▼
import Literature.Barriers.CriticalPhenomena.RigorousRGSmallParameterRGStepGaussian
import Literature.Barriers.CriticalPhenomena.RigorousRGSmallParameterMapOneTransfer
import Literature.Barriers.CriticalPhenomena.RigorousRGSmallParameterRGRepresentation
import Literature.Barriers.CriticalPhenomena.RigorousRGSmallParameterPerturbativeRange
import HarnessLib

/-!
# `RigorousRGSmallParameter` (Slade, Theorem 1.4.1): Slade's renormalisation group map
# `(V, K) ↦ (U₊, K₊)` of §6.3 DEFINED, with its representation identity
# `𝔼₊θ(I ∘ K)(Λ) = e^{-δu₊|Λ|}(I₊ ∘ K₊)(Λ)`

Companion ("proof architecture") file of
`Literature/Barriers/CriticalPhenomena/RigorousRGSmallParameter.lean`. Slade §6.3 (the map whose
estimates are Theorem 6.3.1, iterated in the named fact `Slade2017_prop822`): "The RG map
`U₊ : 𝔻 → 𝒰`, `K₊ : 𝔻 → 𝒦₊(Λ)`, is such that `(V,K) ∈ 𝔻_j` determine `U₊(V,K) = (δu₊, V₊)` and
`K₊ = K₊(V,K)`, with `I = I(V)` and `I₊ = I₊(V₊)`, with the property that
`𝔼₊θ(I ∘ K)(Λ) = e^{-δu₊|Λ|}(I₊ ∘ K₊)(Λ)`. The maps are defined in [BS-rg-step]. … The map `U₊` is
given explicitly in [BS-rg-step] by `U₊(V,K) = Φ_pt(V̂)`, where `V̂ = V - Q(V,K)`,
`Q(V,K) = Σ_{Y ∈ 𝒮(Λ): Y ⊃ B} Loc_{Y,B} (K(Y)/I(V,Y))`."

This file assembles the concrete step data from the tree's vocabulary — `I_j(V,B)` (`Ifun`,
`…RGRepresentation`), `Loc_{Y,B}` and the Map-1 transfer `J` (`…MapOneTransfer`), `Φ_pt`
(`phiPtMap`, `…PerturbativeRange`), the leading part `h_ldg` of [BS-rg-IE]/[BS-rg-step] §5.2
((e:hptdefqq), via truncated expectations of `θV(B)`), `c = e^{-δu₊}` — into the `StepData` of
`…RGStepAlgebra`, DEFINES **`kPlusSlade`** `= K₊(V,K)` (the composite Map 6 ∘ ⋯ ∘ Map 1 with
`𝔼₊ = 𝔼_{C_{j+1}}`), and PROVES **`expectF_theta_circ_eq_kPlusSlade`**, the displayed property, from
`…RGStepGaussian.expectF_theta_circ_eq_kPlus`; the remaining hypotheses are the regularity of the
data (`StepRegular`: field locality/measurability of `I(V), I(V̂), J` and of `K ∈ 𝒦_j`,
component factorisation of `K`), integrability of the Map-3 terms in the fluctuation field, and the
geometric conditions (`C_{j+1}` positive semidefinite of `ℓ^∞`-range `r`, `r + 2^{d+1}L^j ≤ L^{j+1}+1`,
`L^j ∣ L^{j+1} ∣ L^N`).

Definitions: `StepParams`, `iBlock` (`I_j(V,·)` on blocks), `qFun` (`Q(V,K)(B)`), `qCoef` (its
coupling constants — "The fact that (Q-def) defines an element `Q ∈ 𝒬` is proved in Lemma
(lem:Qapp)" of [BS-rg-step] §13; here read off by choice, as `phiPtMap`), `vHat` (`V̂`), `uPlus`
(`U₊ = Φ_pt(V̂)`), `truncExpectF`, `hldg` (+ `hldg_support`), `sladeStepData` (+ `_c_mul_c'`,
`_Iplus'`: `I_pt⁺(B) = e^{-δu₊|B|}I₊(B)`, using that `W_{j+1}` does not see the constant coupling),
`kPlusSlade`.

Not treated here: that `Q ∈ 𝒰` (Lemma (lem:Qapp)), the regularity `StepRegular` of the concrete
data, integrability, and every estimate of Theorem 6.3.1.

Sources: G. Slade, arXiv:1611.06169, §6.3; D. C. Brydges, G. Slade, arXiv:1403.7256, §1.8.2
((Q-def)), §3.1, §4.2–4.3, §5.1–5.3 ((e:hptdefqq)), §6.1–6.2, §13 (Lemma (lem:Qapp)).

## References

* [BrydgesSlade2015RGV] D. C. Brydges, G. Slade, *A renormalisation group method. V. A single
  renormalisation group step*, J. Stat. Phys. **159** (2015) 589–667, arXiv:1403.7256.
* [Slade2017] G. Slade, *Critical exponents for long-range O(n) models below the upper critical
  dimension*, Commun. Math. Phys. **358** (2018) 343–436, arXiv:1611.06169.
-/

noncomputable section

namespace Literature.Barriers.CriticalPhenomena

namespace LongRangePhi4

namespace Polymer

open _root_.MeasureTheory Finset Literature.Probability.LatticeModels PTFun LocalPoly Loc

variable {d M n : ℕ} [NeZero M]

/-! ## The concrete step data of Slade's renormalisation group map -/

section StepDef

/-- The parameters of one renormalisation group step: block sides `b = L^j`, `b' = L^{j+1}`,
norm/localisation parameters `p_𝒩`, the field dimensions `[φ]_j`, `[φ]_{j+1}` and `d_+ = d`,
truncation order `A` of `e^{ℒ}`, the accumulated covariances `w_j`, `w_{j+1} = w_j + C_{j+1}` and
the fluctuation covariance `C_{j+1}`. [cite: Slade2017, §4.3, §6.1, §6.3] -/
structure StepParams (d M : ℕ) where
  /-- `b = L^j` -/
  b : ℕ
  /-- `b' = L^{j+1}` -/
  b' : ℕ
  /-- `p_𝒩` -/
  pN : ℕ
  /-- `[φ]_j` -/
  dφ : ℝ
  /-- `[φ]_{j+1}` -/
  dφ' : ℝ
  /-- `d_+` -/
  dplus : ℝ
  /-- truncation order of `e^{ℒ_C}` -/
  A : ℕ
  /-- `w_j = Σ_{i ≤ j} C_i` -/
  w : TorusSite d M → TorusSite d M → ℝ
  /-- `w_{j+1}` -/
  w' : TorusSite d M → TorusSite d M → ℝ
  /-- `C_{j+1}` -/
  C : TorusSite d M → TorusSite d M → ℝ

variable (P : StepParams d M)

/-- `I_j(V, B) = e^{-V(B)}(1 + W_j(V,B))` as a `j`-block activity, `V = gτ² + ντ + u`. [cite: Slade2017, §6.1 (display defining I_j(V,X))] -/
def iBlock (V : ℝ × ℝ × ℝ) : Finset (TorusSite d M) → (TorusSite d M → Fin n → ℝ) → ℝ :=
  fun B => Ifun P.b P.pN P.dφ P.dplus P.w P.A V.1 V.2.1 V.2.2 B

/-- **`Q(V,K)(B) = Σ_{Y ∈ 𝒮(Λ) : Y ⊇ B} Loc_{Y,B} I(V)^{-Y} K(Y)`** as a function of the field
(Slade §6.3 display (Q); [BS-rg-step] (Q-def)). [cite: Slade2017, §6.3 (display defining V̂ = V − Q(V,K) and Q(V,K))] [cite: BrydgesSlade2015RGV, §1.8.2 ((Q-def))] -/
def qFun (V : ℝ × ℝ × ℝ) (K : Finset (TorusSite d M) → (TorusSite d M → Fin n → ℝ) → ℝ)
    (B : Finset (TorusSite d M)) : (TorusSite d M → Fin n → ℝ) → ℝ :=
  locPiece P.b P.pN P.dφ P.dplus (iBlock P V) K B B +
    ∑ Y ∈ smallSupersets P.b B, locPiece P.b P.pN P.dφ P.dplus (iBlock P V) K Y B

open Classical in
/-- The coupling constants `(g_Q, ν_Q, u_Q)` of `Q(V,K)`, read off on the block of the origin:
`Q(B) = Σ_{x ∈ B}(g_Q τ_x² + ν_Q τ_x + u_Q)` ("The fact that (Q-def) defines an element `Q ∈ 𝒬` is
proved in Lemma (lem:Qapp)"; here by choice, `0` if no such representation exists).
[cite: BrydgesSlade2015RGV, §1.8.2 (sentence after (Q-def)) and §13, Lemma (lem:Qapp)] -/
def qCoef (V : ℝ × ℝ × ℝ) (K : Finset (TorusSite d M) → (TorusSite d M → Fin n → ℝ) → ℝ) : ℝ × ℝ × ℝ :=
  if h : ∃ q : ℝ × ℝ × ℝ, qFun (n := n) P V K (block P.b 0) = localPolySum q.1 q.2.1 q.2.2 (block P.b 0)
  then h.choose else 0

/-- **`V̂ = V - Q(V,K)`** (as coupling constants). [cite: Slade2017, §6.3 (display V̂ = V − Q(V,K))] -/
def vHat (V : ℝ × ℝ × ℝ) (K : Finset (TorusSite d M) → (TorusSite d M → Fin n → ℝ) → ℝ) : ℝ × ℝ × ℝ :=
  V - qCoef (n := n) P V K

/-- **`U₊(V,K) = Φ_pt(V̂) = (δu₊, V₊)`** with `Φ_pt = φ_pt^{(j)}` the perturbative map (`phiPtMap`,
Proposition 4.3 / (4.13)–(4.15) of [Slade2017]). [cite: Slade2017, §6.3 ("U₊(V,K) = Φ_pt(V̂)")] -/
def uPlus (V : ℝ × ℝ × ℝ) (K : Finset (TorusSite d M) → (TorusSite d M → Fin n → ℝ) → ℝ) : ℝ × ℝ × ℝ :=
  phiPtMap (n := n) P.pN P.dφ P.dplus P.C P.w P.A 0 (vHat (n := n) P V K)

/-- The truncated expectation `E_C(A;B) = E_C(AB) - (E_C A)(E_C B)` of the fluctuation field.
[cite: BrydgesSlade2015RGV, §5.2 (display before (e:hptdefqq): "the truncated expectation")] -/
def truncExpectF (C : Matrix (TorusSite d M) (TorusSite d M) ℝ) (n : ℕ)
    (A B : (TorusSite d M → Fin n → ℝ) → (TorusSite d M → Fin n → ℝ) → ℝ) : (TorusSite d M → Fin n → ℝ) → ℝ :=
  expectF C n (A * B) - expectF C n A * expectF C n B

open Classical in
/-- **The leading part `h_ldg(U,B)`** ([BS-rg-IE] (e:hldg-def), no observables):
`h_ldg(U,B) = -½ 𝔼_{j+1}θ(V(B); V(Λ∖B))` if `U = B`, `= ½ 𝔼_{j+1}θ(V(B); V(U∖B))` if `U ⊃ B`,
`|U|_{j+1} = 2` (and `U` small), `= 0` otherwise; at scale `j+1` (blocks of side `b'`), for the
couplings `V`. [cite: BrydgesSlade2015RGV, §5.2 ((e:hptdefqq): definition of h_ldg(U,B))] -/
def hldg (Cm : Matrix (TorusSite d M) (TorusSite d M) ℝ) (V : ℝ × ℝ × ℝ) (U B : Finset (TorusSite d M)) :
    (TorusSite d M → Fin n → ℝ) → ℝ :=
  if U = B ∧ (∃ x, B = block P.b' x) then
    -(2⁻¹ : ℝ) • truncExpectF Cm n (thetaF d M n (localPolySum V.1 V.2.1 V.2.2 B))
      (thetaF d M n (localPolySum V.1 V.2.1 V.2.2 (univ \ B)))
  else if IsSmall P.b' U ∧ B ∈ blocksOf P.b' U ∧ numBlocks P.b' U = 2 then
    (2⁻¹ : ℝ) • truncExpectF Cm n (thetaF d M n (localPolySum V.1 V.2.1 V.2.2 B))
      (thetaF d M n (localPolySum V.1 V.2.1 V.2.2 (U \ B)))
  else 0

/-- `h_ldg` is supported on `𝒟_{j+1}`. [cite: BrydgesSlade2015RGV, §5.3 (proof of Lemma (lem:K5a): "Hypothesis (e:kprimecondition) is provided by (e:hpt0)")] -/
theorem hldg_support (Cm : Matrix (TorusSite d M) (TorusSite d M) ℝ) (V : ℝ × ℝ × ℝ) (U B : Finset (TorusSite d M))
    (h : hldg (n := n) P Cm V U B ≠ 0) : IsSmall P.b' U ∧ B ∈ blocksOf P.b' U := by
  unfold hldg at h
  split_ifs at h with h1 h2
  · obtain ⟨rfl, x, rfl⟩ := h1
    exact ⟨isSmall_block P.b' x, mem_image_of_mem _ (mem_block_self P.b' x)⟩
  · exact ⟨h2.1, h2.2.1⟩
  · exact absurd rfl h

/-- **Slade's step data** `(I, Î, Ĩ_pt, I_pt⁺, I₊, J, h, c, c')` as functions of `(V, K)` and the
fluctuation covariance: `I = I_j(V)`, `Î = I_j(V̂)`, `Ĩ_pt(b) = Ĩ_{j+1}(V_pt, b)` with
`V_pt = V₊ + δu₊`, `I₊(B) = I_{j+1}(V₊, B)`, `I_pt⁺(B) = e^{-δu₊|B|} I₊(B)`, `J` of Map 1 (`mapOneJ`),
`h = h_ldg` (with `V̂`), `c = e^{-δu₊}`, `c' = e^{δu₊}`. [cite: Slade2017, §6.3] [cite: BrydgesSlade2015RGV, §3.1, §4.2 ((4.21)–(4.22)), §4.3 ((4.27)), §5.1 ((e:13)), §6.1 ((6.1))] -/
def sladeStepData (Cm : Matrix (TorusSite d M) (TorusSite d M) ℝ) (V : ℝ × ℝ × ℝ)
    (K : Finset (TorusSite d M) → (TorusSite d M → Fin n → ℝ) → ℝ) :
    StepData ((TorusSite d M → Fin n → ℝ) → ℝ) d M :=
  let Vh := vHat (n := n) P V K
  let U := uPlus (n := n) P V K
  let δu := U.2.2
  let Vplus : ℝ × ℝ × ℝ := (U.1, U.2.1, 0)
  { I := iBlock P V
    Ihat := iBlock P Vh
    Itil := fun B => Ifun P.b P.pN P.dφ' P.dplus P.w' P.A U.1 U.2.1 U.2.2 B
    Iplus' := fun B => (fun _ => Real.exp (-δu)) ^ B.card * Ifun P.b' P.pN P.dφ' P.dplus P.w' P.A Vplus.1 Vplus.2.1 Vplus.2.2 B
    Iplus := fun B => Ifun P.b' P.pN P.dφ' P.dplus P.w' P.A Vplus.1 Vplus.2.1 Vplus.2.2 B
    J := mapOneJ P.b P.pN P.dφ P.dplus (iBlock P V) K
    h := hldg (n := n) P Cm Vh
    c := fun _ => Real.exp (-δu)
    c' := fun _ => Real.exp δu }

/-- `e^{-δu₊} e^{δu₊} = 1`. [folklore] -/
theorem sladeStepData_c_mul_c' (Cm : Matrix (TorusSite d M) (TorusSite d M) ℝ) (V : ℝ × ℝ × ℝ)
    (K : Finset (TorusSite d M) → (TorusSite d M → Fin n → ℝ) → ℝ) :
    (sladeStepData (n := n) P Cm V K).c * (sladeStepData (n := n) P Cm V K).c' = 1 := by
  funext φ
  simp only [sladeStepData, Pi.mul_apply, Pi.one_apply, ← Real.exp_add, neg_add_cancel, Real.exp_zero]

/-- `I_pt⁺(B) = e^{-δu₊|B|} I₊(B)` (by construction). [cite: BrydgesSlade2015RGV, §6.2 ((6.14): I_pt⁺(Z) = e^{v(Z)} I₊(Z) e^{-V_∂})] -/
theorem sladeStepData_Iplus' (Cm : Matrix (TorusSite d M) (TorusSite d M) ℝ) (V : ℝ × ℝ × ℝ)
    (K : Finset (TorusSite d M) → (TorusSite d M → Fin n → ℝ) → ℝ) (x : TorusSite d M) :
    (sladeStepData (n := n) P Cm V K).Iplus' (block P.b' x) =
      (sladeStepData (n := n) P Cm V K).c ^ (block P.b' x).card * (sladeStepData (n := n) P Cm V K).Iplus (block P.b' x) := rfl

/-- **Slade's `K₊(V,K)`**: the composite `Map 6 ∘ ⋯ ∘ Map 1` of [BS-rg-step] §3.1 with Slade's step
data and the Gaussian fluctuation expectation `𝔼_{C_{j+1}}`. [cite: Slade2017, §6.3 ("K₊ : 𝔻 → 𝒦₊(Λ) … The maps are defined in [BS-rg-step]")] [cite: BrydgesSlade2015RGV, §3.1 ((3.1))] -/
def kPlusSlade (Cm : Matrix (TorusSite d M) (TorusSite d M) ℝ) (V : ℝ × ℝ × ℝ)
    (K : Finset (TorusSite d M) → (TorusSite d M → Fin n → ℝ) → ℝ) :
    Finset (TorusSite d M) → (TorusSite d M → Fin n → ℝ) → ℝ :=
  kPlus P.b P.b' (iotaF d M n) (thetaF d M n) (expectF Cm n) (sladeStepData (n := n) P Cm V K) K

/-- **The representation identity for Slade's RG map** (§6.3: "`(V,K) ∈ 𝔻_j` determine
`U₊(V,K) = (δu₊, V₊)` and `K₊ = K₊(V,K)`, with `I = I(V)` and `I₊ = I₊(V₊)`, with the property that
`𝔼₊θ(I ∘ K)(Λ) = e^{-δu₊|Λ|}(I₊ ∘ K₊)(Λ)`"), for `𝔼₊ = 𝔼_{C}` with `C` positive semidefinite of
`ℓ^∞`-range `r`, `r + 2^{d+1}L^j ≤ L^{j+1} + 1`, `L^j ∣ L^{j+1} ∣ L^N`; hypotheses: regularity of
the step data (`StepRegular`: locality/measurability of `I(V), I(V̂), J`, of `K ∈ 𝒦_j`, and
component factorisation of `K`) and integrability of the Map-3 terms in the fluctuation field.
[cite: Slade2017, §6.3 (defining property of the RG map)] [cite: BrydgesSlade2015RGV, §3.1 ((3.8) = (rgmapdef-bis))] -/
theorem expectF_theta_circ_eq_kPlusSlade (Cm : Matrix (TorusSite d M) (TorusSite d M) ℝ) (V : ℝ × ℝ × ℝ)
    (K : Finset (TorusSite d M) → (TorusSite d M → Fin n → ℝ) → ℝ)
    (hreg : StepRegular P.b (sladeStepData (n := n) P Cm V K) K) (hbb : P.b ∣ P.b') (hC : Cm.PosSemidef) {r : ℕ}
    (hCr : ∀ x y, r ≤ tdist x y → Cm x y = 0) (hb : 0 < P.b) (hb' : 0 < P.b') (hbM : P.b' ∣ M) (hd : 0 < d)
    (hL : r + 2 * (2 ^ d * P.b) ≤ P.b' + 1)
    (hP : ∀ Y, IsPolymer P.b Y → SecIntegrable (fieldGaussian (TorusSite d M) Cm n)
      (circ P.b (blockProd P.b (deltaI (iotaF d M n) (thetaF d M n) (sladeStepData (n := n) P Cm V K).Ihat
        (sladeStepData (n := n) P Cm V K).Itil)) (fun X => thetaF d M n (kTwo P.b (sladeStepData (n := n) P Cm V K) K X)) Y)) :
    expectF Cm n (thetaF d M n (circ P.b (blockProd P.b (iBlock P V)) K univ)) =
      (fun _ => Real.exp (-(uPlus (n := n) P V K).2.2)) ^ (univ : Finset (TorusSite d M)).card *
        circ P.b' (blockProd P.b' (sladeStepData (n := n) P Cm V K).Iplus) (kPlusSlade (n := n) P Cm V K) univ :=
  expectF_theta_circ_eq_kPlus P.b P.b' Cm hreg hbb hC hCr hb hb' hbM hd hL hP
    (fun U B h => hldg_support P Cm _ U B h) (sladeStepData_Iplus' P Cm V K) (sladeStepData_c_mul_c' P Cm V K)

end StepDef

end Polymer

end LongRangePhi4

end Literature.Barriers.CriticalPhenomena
▲
> WHAT YOU HAVE TO DO:
Review the material and copy each line in which the word "hptdefqq" appears.

> OUTPUT FOR THIS EXERCISE:
((e:hptdefqq), via truncated expectations of `θV(B)`), `c = e^{-δu₊}` — into the `StepData` of
((Q-def)), §3.1, §4.2–4.3, §5.1–5.3 ((e:hptdefqq)), §6.1–6.2, §13 (Lemma (lem:Qapp)).
[cite: BrydgesSlade2015RGV, §5.2 (display before (e:hptdefqq): "the truncated expectation")] -/
couplings `V`. [cite: BrydgesSlade2015RGV, §5.2 ((e:hptdefqq): definition of h_ldg(U,B))] -/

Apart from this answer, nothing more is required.